Three ingestion scripts are at smg_jobs/smg_loader.py
, smg_jobs/smg_blog_journal_loader.py
and vanda_jobs/vanda_loader.py
. They require ensuring that config/field_mapping.py
is the correct version for the collection (there is also a field_mapping_vanda.py
in the same folder).
These scripts run the load from source CSVs and any CSVs created from URL lookup and record linkage processes. They then run NER and internal EL on the collection. Results of NER and NEL can be saved and then loaded using the entity_list_save_path
and entity_list_data_path
arguments.
See example in run.py > jobs.match_people_orgs()
.
Examples of running this process can be found in the demos
folder. A CSV file with predicted owl:sameAs
connections between SMG records and Wikidata records is outputted by each of these notebooks. This CSV can then be loaded into the Elasticsearch index using the chosen predicate - see smg_jobs/smg_loader.py > load_sameas_from_disambiguator()
.
There are a few steps to this:
- Set up a BLINK endpoint on your localhost.
- Run the script
smg_jobs/run_blink.py
for each Elasticsearch index you want to run through BLINK. You can change the entity types (differenthc:
predicates) that it runs on in the script. Each run of this script will produce a.jsonl
file. - For each JSONL file, manually inspect some results and decide on a suitable confidence threshold. The default is 0.9.
- For each JSONL file, then run
smg_jobs/load_blink_from_json.py
to load these links into the corresponding Elasticsearch index.
The version of BLINK used for Heritage Connector is based on Wikipedia and Wikidata dumps from 2019. It would be ideal to be able to update this model to reflect the latest changes in both these sources, however a the moment there is no way to do this.
There are a few options for building up-to-date entity linking to Wikidata:
- Consider using GENRE - a newer version of BLINK - which seems to have the potential to be updated from Wikidata and Wikipedia. Note that this training process is likely to be expensive.
- Use another, cheaper entity linker, like OpenTapioca or spaCy's EL, which is either kept in sync with Wikidata or is easier to update. For Heritage Connector, I found that many of these systems performed too poorly for what we were trying to achieve. Some also do NER and EL in one step. Ideally you want one which looks up the results of the NER model, as it will a) produce better results and b) be easier to plug in to this existing code.

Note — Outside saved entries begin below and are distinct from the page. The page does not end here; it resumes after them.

import Summits.HodgeConjecture.HodgeConjecture.Theorems.F0LD1SameLabelRigidityOfIsotropic
import Summits.HodgeConjecture.HodgeConjecture.Theorems.F0LD1SameLabelRigidityOfSeparation
import HarnessLib

/-!
# LD letter «R₂» (★ `LemD1RankTwoCMLetters.LemD1_4SameLabelNonsplitCM₂`) FROM ONE ORGAN: the SEPARATION of the two transported rank-one theta lifts at the
# ANISOTROPIC non-split places — the closer of the R₂ in-house road (isotropic places discharged inside, splitting-free)

Cell `hodgecm-mathlib` (D-0151), FLOOR 0, half A line LD1 (socket `stub_S1_facts`, #73; R₂ is the shared letter stub `stub_letter_R₂` of BOTH LD leaves after the «T2 swap»,
LD1 ED. 4 cand cd08770e ∕ LD2 ED. 4 b88ac399), seat LD1-p01 (g2), 2026-09-02.  THEOREMS ONLY; `--supports stmt-HodgeConjecture-24832`.

THE STATEMENT **`lemD1_4SameLabelNonsplitCM₂_of_forall_anisotropic_separation (hsepA) : LemD1_4SameLabelNonsplitCM₂`** — the booked letter R₂ ([Liu2021, Lem. D.1 (4)]
«only if», same label: `Θ_v(λ,a′,χ) ≠ 0 ∧ Θ_v(λ,a,χ) ≅ Θ_v(λ,a′,χ) ⇒ locF a v = locF a′ v` at every non-split `v`) follows from ONE hypothesis `hsepA` = «at every finite place `v` of `L⁺`
NON-SPLIT in `L` where the plane `(L_v², diag dV)` is ANISOTROPIC, the two `e′_a`-transported CM sections `s_{a′}, s_a` (enumeration `Equiv.prodUnique (Fin 2) (Fin 1)`, model
`LocalMp L⁺ 2 (realDiagonal dV) v`, centre at `(a′)`) are SEPARATED: lines in different local classes → `Θ_{s_{a′}}(χ_v) ≠ 0` → `Θ_{s_{a′}}(χ_v) ≅ Θ_{s_a}(χ_v)` → `False`» (the body of
★ `rankOne_theta_lines_disjoint` there; binders = R₂'s own + the letter's weight-one + non-split + «not isotropic»).  PROOF: per place, `by_cases` on isotropy — isotropic: ★
`F0LD1SameLabelRigidityOfIsotropic.locF_apply_eq_of_equiv_localTypes_nonsplit_of_isIsotropic` (p850003; splitting-free ★ `rankOne_theta_lines_disjoint_of_isotropic` inside, no letter,
no organ); anisotropic: ★ `F0LD1SameLabelRigidityOfSeparation.locF_apply_eq_of_equiv_localTypes_nonsplit_of_separation` (p850155) fed with `hsepA … v`.
CONSUMER SHAPE (LD leaves ED. 5, LD2-plan (g2) card v6 ∕ DEALS #3a): `stub_letter_R₂ := lemD1_4SameLabelNonsplitCM₂_of_forall_anisotropic_separation stub_organ`, the organ stub being
`hsepA`'s type (or anything implying it: LD2's road of record (P′) «opposite block-0 torus traces of the same-λ CM sections» ⟹ ★ thm A p850122 ⟹ ★ p850040 §2 ⟹ ★ p850028 §1 ⟹
`hsepA`, composite pen LD2-p01 (g2)).  So after this file R₂'s in-house payment = EXACTLY the anisotropic separation, finitely many places per package.

HONEST LABEL.  Nothing of [Liu2021] is asserted; R₂ stays booked until `hsepA` is paid; HC_CM is proved only modulo the 7 printed citations (2 remaining: hLiu418 =
stmt-HodgeConjecture-24832, h413 = stmt-HodgeConjecture-24833) until rung 0 closes; count-neutral.

## References
* [Liu2021] Y. Liu, Camb. J. Math. 9 (2021) = arXiv:2102.11518 — App. D Lem. D.1 (4) (p. 126, TeX l. 5235) and its proof (l. 5257–5262); Rem. 4.2; Def. 4.12.
* [MoeglinVignerasWaldspurger1987] C. Mœglin, M.-F. Vignéras, J.-L. Waldspurger, LNM 1291 (1987), Chap. 3 IV.2, IV.4.
* [HarrisKudlaSweet1996] M. Harris, S. Kudla, W. J. Sweet, J. AMS 9 (1996), Cor. 4.4, Thm. 6.1.
-/

set_option autoImplicit false
set_option linter.dupNamespace false
/-- **Theorem (Moonen–Zarhin 1999 §5 (5.11) case (e) / (5.3), Lie step, word model): the derived part
`0 ⊕ 𝔰𝔲_k(V₁, ψ₁)` of `Lie Hg(T × S)` for `T` of unitary type `(m, 1)` and `S` with ABELIAN skew commutant of its Hodge
endomorphisms** (`S = E`, `E × E`, or any abelian variety of CM type). Let `U = ι₁V₁ ⊕ ι₂V₂` be a presentation
compatible with effective weight-one Hodge structures `H_U, H₁, H₂`, polarizations `ψ₁, ψ₂`; `φ₁ ∈ End_Hdg(V₁)` with
`φ₁² = -d₁ < 0`, `End_Hdg(V₁) = ℚ + ℚφ₁` and multiplicities `dim(W_μ ∩ V₁^{0,1}) = 1`, `dim(W_μ ∩ V₁^{1,0}) ≥ 2`
(`μ² = -d₁`); on `V₂`: any two `ψ₂`-skew endomorphisms commuting with all of `End_Hdg(V₂)` commute (`hV₂c`). Then every
RATIONAL coefficient tensor `q` on `U` killed slice by slice by the matrix of `Θ_U` is killed by the matrix of
`ι₁ ∘ (Y Y' - Y' Y) ∘ π₁` for all `Y, Y' ∈ End_ℂ(V₁,ℂ)` commuting with `φ₁,ℂ` and `ψ₁,ℂ`-skew
(`Y, Y' ∈ 𝔲_k(V₁, ψ₁)_ℂ ≅ 𝔤𝔩(W)`): «`Hg(X) ⊃ {1} × SU_{F/k}(V₂,ψ)`» read on tensor invariants. Proof: the corner algebra
`𝔤 = c₁(annLie q)` is a rational Lie algebra containing `Θ₁` after complexification (Goursat step: the `V₂`-corners
commute by `hV₂c`), so `𝔤_ℂ = 𝔲_k(V₁,ψ₁)_ℂ` by THEOREM L′ and `ι₁[𝔤_ℂ, 𝔤_ℂ]π₁ ⊆ (annLie q)_ℂ`.
[cite: MoonenZarhin1999LowDim, §5 (5.11) case (e) and (5.3)] [cite: MoonenZarhin1999LowDim, §2 (2.3) and §3 (3.1)]
[cite: Deligne1982HodgeCycles, I §3 Prop. 3.4] [cite: Lombardo2016, Lemma 3.4 (p. 1229)] [cite: Ribet1983, Thm. 3] -/
theorem wordDerAt_incl_bracket_proj_eq_zero_of_unitary_times_abelianCommutant (hn : n = 1) (HU : HodgeStructure U n)
    (H₁ : HodgeStructure V₁ n) (H₂ : HodgeStructure V₂ n) (heff₁ : H₁.IsEffective)
    {ι₁ : V₁ →ₗ[ℚ] U} {π₁ : U →ₗ[ℚ] V₁} {ι₂ : V₂ →ₗ[ℚ] U} {π₂ : U →ₗ[ℚ] V₂}
    (hπι₁ : π₁ ∘ₗ ι₁ = LinearMap.id) (hπι₂ : π₂ ∘ₗ ι₂ = LinearMap.id) (hπ₁ι₂ : π₁ ∘ₗ ι₂ = 0)
    (hπ₂ι₁ : π₂ ∘ₗ ι₁ = 0) (hsum : ι₁ ∘ₗ π₁ + ι₂ ∘ₗ π₂ = LinearMap.id)
    (hι₁F : ∀ p, ∀ x ∈ H₁.piece p (n - p), ι₁.baseChange ℂ x ∈ HU.piece p (n - p))
    (hι₂F : ∀ p, ∀ x ∈ H₂.piece p (n - p), ι₂.baseChange ℂ x ∈ HU.piece p (n - p))
    (ψ₁ : H₁.Polarization) (ψ₂ : H₂.Polarization)
    {φ₁ : Module.End ℚ V₁} (hφ₁E : φ₁ ∈ H₁.endAlg) {d₁ : ℚ} (hd₁ : 0 < d₁) (hφ₁ : φ₁ * φ₁ = -(d₁ • 1))
    (hE₁ : ∀ a ∈ H₁.endAlg, ∃ x y : ℚ, a = x • 1 + y • φ₁)
    {μ : ℂ} (hμ : μ ^ 2 = -(d₁ : ℂ))
    (h1 : Module.finrank ℂ ↥(Module.End.eigenspace (φ₁.baseChange ℂ) μ ⊓ H₁.piece 0 1) = 1)
    (h2 : 2 ≤ Module.finrank ℂ ↥(Module.End.eigenspace (φ₁.baseChange ℂ) μ ⊓ H₁.piece 1 0))
    (hV₂c : ∀ Z Z' : Module.End ℚ V₂,
      (∀ b : H₂.endAlg, Z * (b : Module.End ℚ V₂) = (b : Module.End ℚ V₂) * Z) →
      (∀ v w, ψ₂.form (Z v) w + ψ₂.form v (Z w) = 0) →
      (∀ b : H₂.endAlg, Z' * (b : Module.End ℚ V₂) = (b : Module.End ℚ V₂) * Z') →
      (∀ v w, ψ₂.form (Z' v) w + ψ₂.form v (Z' w) = 0) → Z * Z' = Z' * Z)
    (eQ : Module.Basis (Fin M) ℚ U) (q : (Fin d → Fin m × Fin M) → ℚ)
    {ΘU : Module.End ℂ (ℂ ⊗[ℚ] U)} (hΘU : ∀ p, ∀ x ∈ HU.piece p (n - p), ΘU x = ((2 * p - n : ℤ) : ℂ) • x)
    {Θ₁ : Module.End ℂ (ℂ ⊗[ℚ] V₁)} (hΘ₁ : ∀ p, ∀ x ∈ H₁.piece p (n - p), Θ₁ x = ((2 * p - n : ℤ) : ℂ) • x)
    {Θ₂ : Module.End ℂ (ℂ ⊗[ℚ] V₂)} (hΘ₂ : ∀ p, ∀ x ∈ H₂.piece p (n - p), Θ₂ x = ((2 * p - n : ℤ) : ℂ) • x)
    (hΘq : ∀ u : Fin d → Fin m, wordDerAt ℂ (fun _ : Fin d =>
      LinearMap.toMatrix (Algebra.TensorProduct.basis ℂ eQ) (Algebra.TensorProduct.basis ℂ eQ) ΘU)
      (wordSlice (fun w => algebraMap ℚ ℂ (q w)) u) = 0)
    {Y Y' : Module.End ℂ (ℂ ⊗[ℚ] V₁)} (hYφ : Y * φ₁.baseChange ℂ = φ₁.baseChange ℂ * Y)
    (hYskew : ∀ x y, ψ₁.form.baseChange ℂ (Y x) y + ψ₁.form.baseChange ℂ x (Y y) = 0)
    (hY'φ : Y' * φ₁.baseChange ℂ = φ₁.baseChange ℂ * Y')
    (hY'skew : ∀ x y, ψ₁.form.baseChange ℂ (Y' x) y + ψ₁.form.baseChange ℂ x (Y' y) = 0)
    (u : Fin d → Fin m) :
    wordDerAt ℂ (fun _ : Fin d =>
      LinearMap.toMatrix (Algebra.TensorProduct.basis ℂ eQ) (Algebra.TensorProduct.basis ℂ eQ)
        (ι₁.baseChange ℂ ∘ₗ (Y * Y' - Y' * Y) ∘ₗ π₁.baseChange ℂ))
      (wordSlice (fun w => algebraMap ℚ ℂ (q w)) u) = 0 := by
  classical
  have hΘ₁C : Θ₁ ∈ H₁.hodgeLieC := H₁.mem_hodgeLieC_of_forall_piece hΘ₁
  have hΘ₂C : Θ₂ ∈ H₂.hodgeLieC := H₂.mem_hodgeLieC_of_forall_piece hΘ₂
  have hsum' : ι₂ ∘ₗ π₂ + ι₁ ∘ₗ π₁ = LinearMap.id := by rw [add_comm]; exact hsum
  -- pointwise slot identities
  have e11 : ∀ v, π₁ (ι₁ v) = v := fun v => by
    rw [← LinearMap.comp_apply (f := π₁), hπι₁, LinearMap.id_apply]
  have e22 : ∀ w, π₂ (ι₂ w) = w := fun w => by
    rw [← LinearMap.comp_apply (f := π₂), hπι₂, LinearMap.id_apply]
  have e12 : ∀ w, π₁ (ι₂ w) = 0 := fun w => by
    rw [← LinearMap.comp_apply (f := π₁), hπ₁ι₂, LinearMap.zero_apply]
  have e21 : ∀ v, π₂ (ι₁ v) = 0 := fun v => by
    rw [← LinearMap.comp_apply (f := π₂), hπ₂ι₁, LinearMap.zero_apply]
  -- `Θ` through the presentation
  have hΘι₁ := theta_incl_eq HU H₁ hι₁F hΘU hΘ₁
  have hΘι₂ := theta_incl_eq HU H₂ hι₂F hΘU hΘ₂
  have hΘπ₁ := proj_theta_eq HU H₁ H₂ hπι₁ hπ₁ι₂ hsum hι₁F hι₂F hΘU hΘ₁ hΘ₂
  have hΘπ₂ := proj_theta_eq HU H₂ H₁ hπι₂ hπ₂ι₁ hsum' hι₂F hι₁F hΘU hΘ₂ hΘ₁
  -- the commuting family: `ι₁ a π₁` (`a ∈ End_Hdg V₁`), `ι₂ b π₂` (ALL `b ∈ End_Hdg V₂`), the two projectors
  set aF : (H₁.endAlg ⊕ H₂.endAlg) ⊕ (Unit ⊕ Unit) → Module.End ℚ U :=
    Sum.elim (Sum.elim (fun a => ι₁ ∘ₗ (a : Module.End ℚ V₁) ∘ₗ π₁) (fun b => ι₂ ∘ₗ (b : Module.End ℚ V₂) ∘ₗ π₂))
      (Sum.elim (fun _ => ι₁ ∘ₗ π₁) (fun _ => ι₂ ∘ₗ π₂)) with haF
  set φ : LinearMap.BilinForm ℚ U := ψ₁.form.compl₁₂ π₁ π₁ + ψ₂.form.compl₁₂ π₂ π₂ with hφ
  have hφC : ∀ x y, φ.baseChange ℂ x y = ψ₁.form.baseChange ℂ (π₁.baseChange ℂ x) (π₁.baseChange ℂ y) +
      ψ₂.form.baseChange ℂ (π₂.baseChange ℂ x) (π₂.baseChange ℂ y) := fun x y => by
    rw [hφ, baseChange_add_apply₄, baseChange_compl₁₂_apply, baseChange_compl₁₂_apply]
  have hφapply : ∀ x y, φ x y = ψ₁.form (π₁ x) (π₁ y) + ψ₂.form (π₂ x) (π₂ y) := fun x y => by
    rw [hφ, LinearMap.add_apply, LinearMap.add_apply, LinearMap.compl₁₂_apply, LinearMap.compl₁₂_apply]
  set 𝔞 : Submodule ℚ (Module.End ℚ U) := annLie φ eQ aF q with h𝔞
  -- `Θ_U ∈ 𝔞_ℂ`
  have hΘ𝔞 : ΘU ∈ spanC 𝔞 := by
    refine mem_spanC_annLie φ eQ aF q hΘq (fun i => ?_) (fun x y => ?_)
    · apply LinearMap.ext
      intro y
      rcases i with (a | b) | (_ | _)
      · change ΘU ((ι₁ ∘ₗ (a : Module.End ℚ V₁) ∘ₗ π₁).baseChange ℂ y) =
          (ι₁ ∘ₗ (a : Module.End ℚ V₁) ∘ₗ π₁).baseChange ℂ (ΘU y)
        simp only [LinearMap.baseChange_comp, LinearMap.comp_apply]
        rw [hΘι₁, ← Module.End.mul_apply (f := Θ₁), commute_baseChange_of_mem_hodgeLieC H₁ hΘ₁C a,
          Module.End.mul_apply, hΘπ₁]
      · change ΘU ((ι₂ ∘ₗ (b : Module.End ℚ V₂) ∘ₗ π₂).baseChange ℂ y) =
          (ι₂ ∘ₗ (b : Module.End ℚ V₂) ∘ₗ π₂).baseChange ℂ (ΘU y)
        simp only [LinearMap.baseChange_comp, LinearMap.comp_apply]
        rw [hΘι₂, ← Module.End.mul_apply (f := Θ₂), commute_baseChange_of_mem_hodgeLieC H₂ hΘ₂C b,
          Module.End.mul_apply, hΘπ₂]
      · change ΘU ((ι₁ ∘ₗ π₁).baseChange ℂ y) = (ι₁ ∘ₗ π₁).baseChange ℂ (ΘU y)
        simp only [LinearMap.baseChange_comp, LinearMap.comp_apply]
        rw [hΘι₁, hΘπ₁]
      · change ΘU ((ι₂ ∘ₗ π₂).baseChange ℂ y) = (ι₂ ∘ₗ π₂).baseChange ℂ (ΘU y)
        simp only [LinearMap.baseChange_comp, LinearMap.comp_apply]
        rw [hΘι₂, hΘπ₂]
    · rw [hφC, hφC, hΘπ₁, hΘπ₁, hΘπ₂, hΘπ₂, formBaseChange_skew_of_mem_hodgeLieC ψ₁ hΘ₁C,
        formBaseChange_skew_of_mem_hodgeLieC ψ₂ hΘ₂C]
      ring
  -- what membership in `𝔞` gives
  have hmem : ∀ X ∈ 𝔞, (∀ i, X * aF i = aF i * X) ∧ ∀ v w, φ (X v) w + φ v (X w) = 0 :=
    fun X hX => ((mem_annLie_iff φ eQ aF q X).1 hX).2
  have hP₁ : ∀ X ∈ 𝔞, X * (ι₁ ∘ₗ π₁) = (ι₁ ∘ₗ π₁) * X := fun X hX => (hmem X hX).1 (Sum.inr (Sum.inl ()))
  have hP₂ : ∀ X ∈ 𝔞, X * (ι₂ ∘ₗ π₂) = (ι₂ ∘ₗ π₂) * X := fun X hX => (hmem X hX).1 (Sum.inr (Sum.inr ()))
  have hTa : ∀ X ∈ 𝔞, ∀ a : H₁.endAlg, X * (ι₁ ∘ₗ (a : Module.End ℚ V₁) ∘ₗ π₁) =
      (ι₁ ∘ₗ (a : Module.End ℚ V₁) ∘ₗ π₁) * X := fun X hX a => (hmem X hX).1 (Sum.inl (Sum.inl a))
  have hTb : ∀ X ∈ 𝔞, ∀ b : H₂.endAlg, X * (ι₂ ∘ₗ (b : Module.End ℚ V₂) ∘ₗ π₂) =
      (ι₂ ∘ₗ (b : Module.End ℚ V₂) ∘ₗ π₂) * X := fun X hX b => (hmem X hX).1 (Sum.inl (Sum.inr b))
  -- the corners commute with `End_Hdg(V₁)` resp. `End_Hdg(V₂)`, and are skew
  have hc₁comm : ∀ X ∈ 𝔞, ∀ a : H₁.endAlg, (π₁ ∘ₗ X ∘ₗ ι₁) * (a : Module.End ℚ V₁) =
      (a : Module.End ℚ V₁) * (π₁ ∘ₗ X ∘ₗ ι₁) := by
    intro X hX a
    apply LinearMap.ext
    intro v
    have h := congrArg (fun f : Module.End ℚ U => π₁ (f (ι₁ v))) (hTa X hX a)
    simp only [Module.End.mul_apply, LinearMap.comp_apply, e11] at h
    simp only [Module.End.mul_apply, LinearMap.comp_apply]
    exact h
  have hc₂comm : ∀ X ∈ 𝔞, ∀ b : H₂.endAlg, (π₂ ∘ₗ X ∘ₗ ι₂) * (b : Module.End ℚ V₂) =
      (b : Module.End ℚ V₂) * (π₂ ∘ₗ X ∘ₗ ι₂) := by
    intro X hX b
    apply LinearMap.ext
    intro w
    have h := congrArg (fun g : Module.End ℚ U => π₂ (g (ι₂ w))) (hTb X hX b)
    simp only [Module.End.mul_apply, LinearMap.comp_apply, e22] at h
    simp only [Module.End.mul_apply, LinearMap.comp_apply]
    exact h
  have hc₁skew : ∀ X ∈ 𝔞, ∀ v w, ψ₁.form ((π₁ ∘ₗ X ∘ₗ ι₁) v) w + ψ₁.form v ((π₁ ∘ₗ X ∘ₗ ι₁) w) = 0 := by
    intro X hX v w
    have h := (hmem X hX).2 (ι₁ v) (ι₁ w)
    rw [apply_incl_eq_of_commute_projector hπι₁ (hP₁ X hX) v,
      apply_incl_eq_of_commute_projector hπι₁ (hP₁ X hX) w, hφapply, hφapply] at h
    simp only [e11, e21, map_zero, add_zero] at h
    simpa only [LinearMap.comp_apply] using h
  have hc₂skew : ∀ X ∈ 𝔞, ∀ v w, ψ₂.form ((π₂ ∘ₗ X ∘ₗ ι₂) v) w + ψ₂.form v ((π₂ ∘ₗ X ∘ₗ ι₂) w) = 0 := by
    intro X hX v w
    have h := (hmem X hX).2 (ι₂ v) (ι₂ w)
    rw [apply_incl_eq_of_commute_projector hπι₂ (hP₂ X hX) v,
      apply_incl_eq_of_commute_projector hπι₂ (hP₂ X hX) w, hφapply, hφapply] at h
    simp only [e22, e12, map_zero, zero_add] at h
    simpa only [LinearMap.comp_apply] using h
  -- NEW: the `V₂`-corners commute pairwise (abelian skew commutant)
  have hc₂c : ∀ X ∈ 𝔞, ∀ X' ∈ 𝔞,
      (π₂ ∘ₗ X ∘ₗ ι₂) * (π₂ ∘ₗ X' ∘ₗ ι₂) = (π₂ ∘ₗ X' ∘ₗ ι₂) * (π₂ ∘ₗ X ∘ₗ ι₂) := fun X hX X' hX' =>
    hV₂c _ _ (hc₂comm X hX) (hc₂skew X hX) (hc₂comm X' hX') (hc₂skew X' hX')
  -- the Goursat step inside `𝔞`
  have hbr𝔞 : ∀ X ∈ 𝔞, ∀ X' ∈ 𝔞,
      ι₁ ∘ₗ ((π₁ ∘ₗ X ∘ₗ ι₁) * (π₁ ∘ₗ X' ∘ₗ ι₁) - (π₁ ∘ₗ X' ∘ₗ ι₁) * (π₁ ∘ₗ X ∘ₗ ι₁)) ∘ₗ π₁ ∈ 𝔞 := by
    intro X hX X' hX'
    rw [← bracket_eq_incl_corner_bracket_proj hπι₁ hπι₂ hsum (hP₁ X hX) (hP₂ X hX) (hP₁ X' hX') (hP₂ X' hX')
      (hc₂c X hX X' hX')]
    exact commutator_mem_annLie φ eQ aF q hX hX'
  -- the corner algebra `𝔤 = c₁(𝔞)`
  obtain ⟨cLin, hcLin⟩ : ∃ L : Module.End ℚ U →ₗ[ℚ] Module.End ℚ V₁, ∀ X, L X = π₁ ∘ₗ X ∘ₗ ι₁ :=
    ⟨{ toFun := fun X => π₁ ∘ₗ X ∘ₗ ι₁
       map_add' := fun X X' => by rw [LinearMap.add_comp, LinearMap.comp_add]
       map_smul' := fun c X => by rw [LinearMap.smul_comp, LinearMap.comp_smul, RingHom.id_apply] },
      fun X => rfl⟩
  set 𝔤 : Submodule ℚ (Module.End ℚ V₁) := 𝔞.map cLin with h𝔤
  have h𝔤mem : ∀ {Z}, Z ∈ 𝔤 ↔ ∃ X ∈ 𝔞, π₁ ∘ₗ X ∘ₗ ι₁ = Z := by
    intro Z
    rw [h𝔤, Submodule.mem_map]
    simp only [hcLin]
  have hbr𝔤 : ∀ Z ∈ 𝔤, ∀ Z' ∈ 𝔤, Z * Z' - Z' * Z ∈ 𝔤 := by
    intro Z hZ Z' hZ'
    obtain ⟨X, hX, rfl⟩ := h𝔤mem.1 hZ
    obtain ⟨X', hX', rfl⟩ := h𝔤mem.1 hZ'
    refine h𝔤mem.2 ⟨_, hbr𝔞 X hX X' hX', ?_⟩
    apply LinearMap.ext
    intro v
    simp only [LinearMap.comp_apply, LinearMap.sub_apply, Module.End.mul_apply, e11]
  have hcomm𝔤 : ∀ Z ∈ 𝔤, ∀ a : H₁.endAlg, Z * (a : Module.End ℚ V₁) = (a : Module.End ℚ V₁) * Z := by
    intro Z hZ a
    obtain ⟨X, hX, rfl⟩ := h𝔤mem.1 hZ
    exact hc₁comm X hX a
  have hskew𝔤 : ∀ Z ∈ 𝔤, ∀ v w, ψ₁.form (Z v) w + ψ₁.form v (Z w) = 0 := by
    intro Z hZ v w
    obtain ⟨X, hX, rfl⟩ := h𝔤mem.1 hZ
    exact hc₁skew X hX v w
  have hspanC𝔤 : spanC 𝔤 = Submodule.span ℂ
      ((fun X : Module.End ℚ U => (π₁ ∘ₗ X ∘ₗ ι₁).baseChange ℂ) '' (𝔞 : Set _)) := by
    rw [spanC, h𝔤, Submodule.map_coe, Set.image_image]
    simp only [hcLin]
  -- `Θ₁ = c₁(Θ_U) ∈ 𝔤_ℂ`
  have hcorner : ∀ T ∈ spanC 𝔞, π₁.baseChange ℂ ∘ₗ T ∘ₗ ι₁.baseChange ℂ ∈ spanC 𝔤 := by
    intro T hT
    induction hT using Submodule.span_induction with
    | mem Z hZ =>
      obtain ⟨X, hX, rfl⟩ := hZ
      rw [← LinearMap.baseChange_comp, ← LinearMap.baseChange_comp]
      exact baseChange_mem_spanC (h𝔤mem.2 ⟨X, hX, rfl⟩)
    | zero => rw [LinearMap.zero_comp, LinearMap.comp_zero]; exact Submodule.zero_mem _
    | add Z Z' _ _ hZ hZ' => rw [LinearMap.add_comp, LinearMap.comp_add]; exact Submodule.add_mem _ hZ hZ'
    | smul c Z _ hZ => rw [LinearMap.smul_comp, LinearMap.comp_smul]; exact Submodule.smul_mem _ c hZ
  have hΘ₁𝔤 : Θ₁ ∈ spanC 𝔤 := by
    have h : Θ₁ = π₁.baseChange ℂ ∘ₗ ΘU ∘ₗ ι₁.baseChange ℂ := by
      apply LinearMap.ext
      intro x
      rw [LinearMap.comp_apply, LinearMap.comp_apply, hΘι₁, proj_incl_baseChange hπι₁]
    rw [h]
    exact hcorner ΘU hΘ𝔞
  -- by THEOREM L′ the corner algebra is all of `𝔲_k(V₁, ψ₁)` after complexification: `Y, Y' ∈ 𝔤_ℂ`
  have hY𝔤 : Y ∈ spanC 𝔤 :=
    UnitaryTheta.mem_spanC_of_commute_of_skew H₁ hn heff₁ ψ₁ hφ₁E hd₁ hφ₁ hE₁ hμ h1 h2 𝔤 hbr𝔤 hΘ₁ hΘ₁𝔤 hcomm𝔤
      hskew𝔤 hYφ hYskew
  have hY'𝔤 : Y' ∈ spanC 𝔤 :=
    UnitaryTheta.mem_spanC_of_commute_of_skew H₁ hn heff₁ ψ₁ hφ₁E hd₁ hφ₁ hE₁ hμ h1 h2 𝔤 hbr𝔤 hΘ₁ hΘ₁𝔤 hcomm𝔤
      hskew𝔤 hY'φ hY'skew
  -- the complex Goursat step: `ι₁ [Y, Y'] π₁ ∈ 𝔞_ℂ`
  have hgoal : ι₁.baseChange ℂ ∘ₗ (Y * Y' - Y' * Y) ∘ₗ π₁.baseChange ℂ ∈ spanC 𝔞 := by
    rw [hspanC𝔤] at hY𝔤 hY'𝔤
    exact incl_bracket_proj_mem_spanC 𝔞 hbr𝔞 hY𝔤 hY'𝔤
  exact wordDerAt_eq_zero_of_mem_spanC_annLie φ eQ aF q hgoal u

- Have a look for another, more up-to-date solution in the benchmarks for entity linking to Wikidata (note that there might be another dataset/benchmark for entity linking to Wikidata by the time anyone reads this!). An easy way to integrate a new solution would to be to wrap it in a REST API which is similar to TheScienceMuseum/BLINK, as the code in this repo could then be used as-is.
See elastic-wikidata.
The smg_jobs/es_to_csv.py
script does the heavy lifting to create an ntriples or CSV file from multiple JSON-LD Elasticsearch indices, as well as caching relevant parts of Wikidata. This could easily be rewritten for another project.